As coach and general manager from July 2013 to the end of the 2015 season, Parsons led the Spirit to two National Women’s Soccer League playoff appearances before accepting the top job in Portland in 2016. The Thorns won a championship in 2017 and two NWSL Shields as the league’s first-place finisher during Parsons’s five seasons in charge.

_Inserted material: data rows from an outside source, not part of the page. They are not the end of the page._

import Mathlib.RingTheory.MvPolynomial.Homogeneous
import Mathlib.RingTheory.Localization.AtPrime.Basic
import Mathlib.LinearAlgebra.Matrix.Block
import Mathlib.LinearAlgebra.Matrix.Reindex
import Mathlib.FieldTheory.IsAlgClosed.Basic
import Mathlib.Algebra.MvPolynomial.Eval
import HarnessLib

/-!
# Kerner–Vinnikov: global-from-local decomposability of determinantal representations

A NAMED FACT (D-0014, statement only), in MATRIX language (matrices over `MvPolynomial`,
`Localization.AtPrime`), as requested by route ValiantsHypothesis/UlrichPadded (pair
`f₁ = x₀ᵏ`, `f₂ = perₙ`):

* `KernerVinnikov2012_globallyDecomposable_iff` — D. Kerner, V. Vinnikov, *Determinantal
  representations of singular hypersurfaces in ℙⁿ*, Adv. Math. 231 (2012) 1619–1654
  (= arXiv:0906.3012, held text, §3), **Theorem 3.1**: "Let `X = X₁ ∪ X₂ ⊂ ℙⁿ` be a global
  decomposition of the hypersurface. Here `X₁, X₂` can be further reducible, non-reduced, but without
  common components. `ℳ` is globally decomposable, i.e. `ℳ ∼ ℳ₁ ⊕ ℳ₂` globally, iff it is locally
  decomposable at each point `pt ∈ X`, i.e. `ℳ ∼ 𝟙 ⊕ ℳ₁|_{(ℙⁿ,pt)} ⊕ ℳ₂|_{(ℙⁿ,pt)}` locally. Here
  `ℳ_α|_{(ℙⁿ,pt)}` are the local determinantal representations near `pt ∈ ℙⁿ`, one works over
  `𝒪 = k[x₁, …, xₙ]_{(pt)}`", together with the **Proposition** after it, part 1: "Suppose at each
  point `pt ∈ X₁ ∩ X₂` the determinantal representation is locally decomposable … Then `ℳ` is globally
  decomposable" (proof: Noether's `AF + BG`; resp. the kernel sheaves and the sheaf axiom).

## Setting of the source (§1.1) and the rendering

* `k` "an algebraically closed, normed field of zero characteristic, e.g. the complex numbers" —
  here any algebraically closed field of characteristic zero (the norm plays no role in §3; any field
  carries the trivial norm). A (global) determinantal representation of the hypersurface
  `X = {det ℳ = 0} ⊂ ℙⁿ`: a `d × d` matrix of LINEAR FORMS, `ℳ ∈ Mat(d × d, H⁰(𝒪_{ℙⁿ}(1)))`, here
  `M : Matrix (Fin d) (Fin d) (MvPolynomial (Fin (n+1)) k)` with every entry homogeneous of degree
  `1` and `det M = f₁ f₂`, `f_α` homogeneous of degree `d_α ≥ 1` (so `d = d₁ + d₂ > 1`), coprime
  (`IsRelPrime`; "reducible, non-reduced, but mutually prime" — NO reducedness is assumed).
* GLOBAL equivalence `ℳ ∼ A ℳ B`, `A, B ∈ GL(d, k)`: constant invertible matrices (`A.map C`).
  "Globally decomposable `ℳ ∼ ℳ₁ ⊕ ℳ₂`" with `ℳ_α` determinantal representations of `X_α`:
  `A M B = M₁ ⊕ M₂` (block diagonal, `Matrix.fromBlocks … 0 0 …` reindexed along
  `Fin d₁ ⊕ Fin d₂ ≃ Fin (d₁ + d₂)`), `det M_α = c_α f_α`, `c_α ∈ kˣ` (sizes are then forced to be
  `d_α = deg f_α`; "the multiplicities are determined uniquely").
* LOCAL equivalence at a point, `A, B ∈ GL(d, 𝒪)`: the source dehomogenises and works over the
  local ring `k[x₁,…,xₙ]_{(pt)}` of the affine chart. CHART-FREE RENDERING USED HERE: for a
  representative `a ∈ kⁿ⁺¹ ∖ {0}` of `pt` we work over the local ring
  `𝒪_a = k[x₀,…,xₙ]_{𝔪_a}`, `𝔪_a = ker (eval a)` (`Localization.AtPrime (RingHom.ker (eval a))`),
  of the affine cone at `a`, with the ORIGINAL homogeneous `M` (entries mapped by `algebraMap`). This
  is equivalent to the printed condition: `𝒪_{ℙⁿ,pt} → 𝒪_a` (degree-`0` fractions) has the
  retraction `𝒪_a ↠ 𝒪_{H,a} ≅ 𝒪_{ℙⁿ,pt}` (restrict to the affine hyperplane `H = {xᵢ = aᵢ}`
  through `a`, which maps isomorphically onto the chart `xᵢ ≠ 0`), and over `𝒪_a` the matrix `M` is
  equivalent to its dehomogenisation `M/ℓ` (`ℓ` a linear form with `ℓ(a) ≠ 0` is a unit of `𝒪_a`);
  so a local decomposition over either ring yields one over the other.
* "`ℳ ∼ 𝟙 ⊕ ℳ₁|_pt ⊕ ℳ₂|_pt` locally": `A M B = 𝟙_r ⊕ N₁ ⊕ N₂` over `𝒪_a` with `A, B`
  invertible, `N_α` square of size `e_α` (`r + e₁ + e₂ = d`) and `det N_α = u_α · f_α`, `u_α ∈ 𝒪_aˣ`
  (a local determinantal representation of the germ `(X_α, pt)`: its determinant is the local
  equation of `X_α` up to a unit; empty blocks allowed). The condition is imposed at the points of
  `X₁ ∩ X₂` (`f₁(a) = 0 = f₂(a)`), as in the Proposition; at the other points of `X` it holds
  trivially (`f₂(a) ≠ 0 ⇒ f₂ ∈ 𝒪_aˣ`, take `N₁ = M`, `N₂` empty), so this is also the Theorem's
  "each point `pt ∈ X`".
* NOT vendored: part 2 of the Proposition (upper block-triangular forms) and the Corollary
  (complete decomposability of `X'/X`-saturated / maximally generated representations).

## References

* [KernerVinnikov2012] D. Kerner, V. Vinnikov, Determinantal representations of singular
  hypersurfaces in ℙⁿ, Adv. Math. 231 (2012) 1619–1654; arXiv:0906.3012, §1.1 (setting), §3
  Thm. 3.1 and the Proposition following it.
* E. Arbarello, M. Cornalba, P. Griffiths, J. Harris, Geometry of Algebraic Curves I (Noether's
  `AF + BG` theorem), as used in the printed proof.
-/

noncomputable section

open MvPolynomial Matrix

namespace Literature.AlgebraicGeometry.DeterminantalHypersurfaces

/-- The index equivalence `Fin r ⊕ (Fin e₁ ⊕ Fin e₂) ≃ Fin d` for `r + e₁ + e₂ = d`, used to place
the blocks `𝟙_r ⊕ N₁ ⊕ N₂` in a `d × d` matrix. [folklore] -/
def blockIndexEquiv {r e₁ e₂ d : ℕ} (h : r + e₁ + e₂ = d) : Fin r ⊕ (Fin e₁ ⊕ Fin e₂) ≃ Fin d :=
  ((Equiv.refl (Fin r)).sumCongr finSumFinEquiv).trans (finSumFinEquiv.trans (finCongr (by omega)))

/-- **Kerner–Vinnikov 2012, Thm. 3.1 with the Proposition following it (global-from-local
decomposability of determinantal representations; non-reduced components allowed).** Over an
algebraically closed field `k` of characteristic zero, let `f₁, f₂ ∈ k[x₀,…,xₙ]` be coprime
homogeneous forms of degrees `d₁, d₂ ≥ 1` (each possibly reducible and non-reduced) and `M` a
`(d₁+d₂) × (d₁+d₂)` matrix of linear forms with `det M = f₁ f₂` — a determinantal representation
of `X = X₁ ∪ X₂`, `X_α = {f_α = 0} ⊂ ℙⁿ`. Then `M` is GLOBALLY decomposable — `A M B = M₁ ⊕ M₂`
for constant invertible `A, B` with `det M_α = c_α f_α`, `c_α ≠ 0` — iff at every point of
`X₁ ∩ X₂` (every `a ∈ kⁿ⁺¹ ∖ 0` with `f₁(a) = f₂(a) = 0`) it is LOCALLY decomposable over the local
ring `𝒪_a = k[x]_{ker (eval a)}`: `A M B = 𝟙_r ⊕ N₁ ⊕ N₂` with `A, B` invertible over `𝒪_a` and
`det N_α = (unit) · f_α`. See the module docstring for the (chart-free) rendering of "one works over
`𝒪 = k[x₁,…,xₙ]_{(pt)}`". [cite: KernerVinnikov2012, §3 Thm. 3.1 and the Proposition following it (part 1)] -/
def KernerVinnikov2012_globallyDecomposable_iff : Prop :=
  ∀ (k : Type) [Field k] [IsAlgClosed k] [CharZero k] (n d₁ d₂ : ℕ), 0 < d₁ → 0 < d₂ →
    ∀ (f₁ f₂ : MvPolynomial (Fin (n + 1)) k), f₁.IsHomogeneous d₁ → f₂.IsHomogeneous d₂ →
      IsRelPrime f₁ f₂ →
    ∀ (M : Matrix (Fin (d₁ + d₂)) (Fin (d₁ + d₂)) (MvPolynomial (Fin (n + 1)) k)),
      (∀ i j, (M i j).IsHomogeneous 1) → M.det = f₁ * f₂ →
      ((∃ (A B : Matrix (Fin (d₁ + d₂)) (Fin (d₁ + d₂)) k)
          (M₁ : Matrix (Fin d₁) (Fin d₁) (MvPolynomial (Fin (n + 1)) k))
          (M₂ : Matrix (Fin d₂) (Fin d₂) (MvPolynomial (Fin (n + 1)) k)) (c₁ c₂ : k),
          IsUnit A ∧ IsUnit B ∧ c₁ ≠ 0 ∧ c₂ ≠ 0 ∧
            A.map MvPolynomial.C * M * B.map MvPolynomial.C =
              (Matrix.fromBlocks M₁ 0 0 M₂).reindex finSumFinEquiv finSumFinEquiv ∧
            M₁.det = MvPolynomial.C c₁ * f₁ ∧ M₂.det = MvPolynomial.C c₂ * f₂) ↔
        ∀ a : Fin (n + 1) → k, a ≠ 0 → MvPolynomial.eval a f₁ = 0 → MvPolynomial.eval a f₂ = 0 →
          letI : (RingHom.ker (MvPolynomial.eval a)).IsPrime := RingHom.ker_isPrime (MvPolynomial.eval a)
          ∃ (r e₁ e₂ : ℕ) (h : r + e₁ + e₂ = d₁ + d₂)
            (A B : Matrix (Fin (d₁ + d₂)) (Fin (d₁ + d₂))
              (Localization.AtPrime (RingHom.ker (MvPolynomial.eval a))))
            (N₁ : Matrix (Fin e₁) (Fin e₁) (Localization.AtPrime (RingHom.ker (MvPolynomial.eval a))))
            (N₂ : Matrix (Fin e₂) (Fin e₂) (Localization.AtPrime (RingHom.ker (MvPolynomial.eval a))))
            (u₁ u₂ : (Localization.AtPrime (RingHom.ker (MvPolynomial.eval a)))ˣ),
            IsUnit A ∧ IsUnit B ∧
              A * M.map (algebraMap (MvPolynomial (Fin (n + 1)) k)
                    (Localization.AtPrime (RingHom.ker (MvPolynomial.eval a)))) * B =
                (Matrix.fromBlocks (1 : Matrix (Fin r) (Fin r) _) 0 0 (Matrix.fromBlocks N₁ 0 0 N₂)).reindex
                  (blockIndexEquiv h) (blockIndexEquiv h) ∧
              N₁.det = (u₁ : Localization.AtPrime (RingHom.ker (MvPolynomial.eval a))) *
                  algebraMap (MvPolynomial (Fin (n + 1)) k) _ f₁ ∧
              N₂.det = (u₂ : Localization.AtPrime (RingHom.ker (MvPolynomial.eval a))) *
                  algebraMap (MvPolynomial (Fin (n + 1)) k) _ f₂)

end Literature.AlgebraicGeometry.DeterminantalHypersurfaces

end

“This is an easy introduction,” Spirit President Mark Krikorian said in a news conference Monday. “[Spirit owner Michele Kang] has said from the beginning that she wanted to create the best women’s soccer club and environment and that starts by going out and trying to secure the best. We feel that we’ve done that in bringing Mark Parsons to Washington.”

An England native, Parsons was most recently the coach of the Netherlands women’s national team from September 2021 to August 2022. Parsons, 36, departed by mutual consent after the Dutch were defeated in the quarterfinals of the Women’s European Championship.

Parsons will be the club’s third full-time coach in the last three years. The length and financial terms of Parsons’s contract were not immediately available.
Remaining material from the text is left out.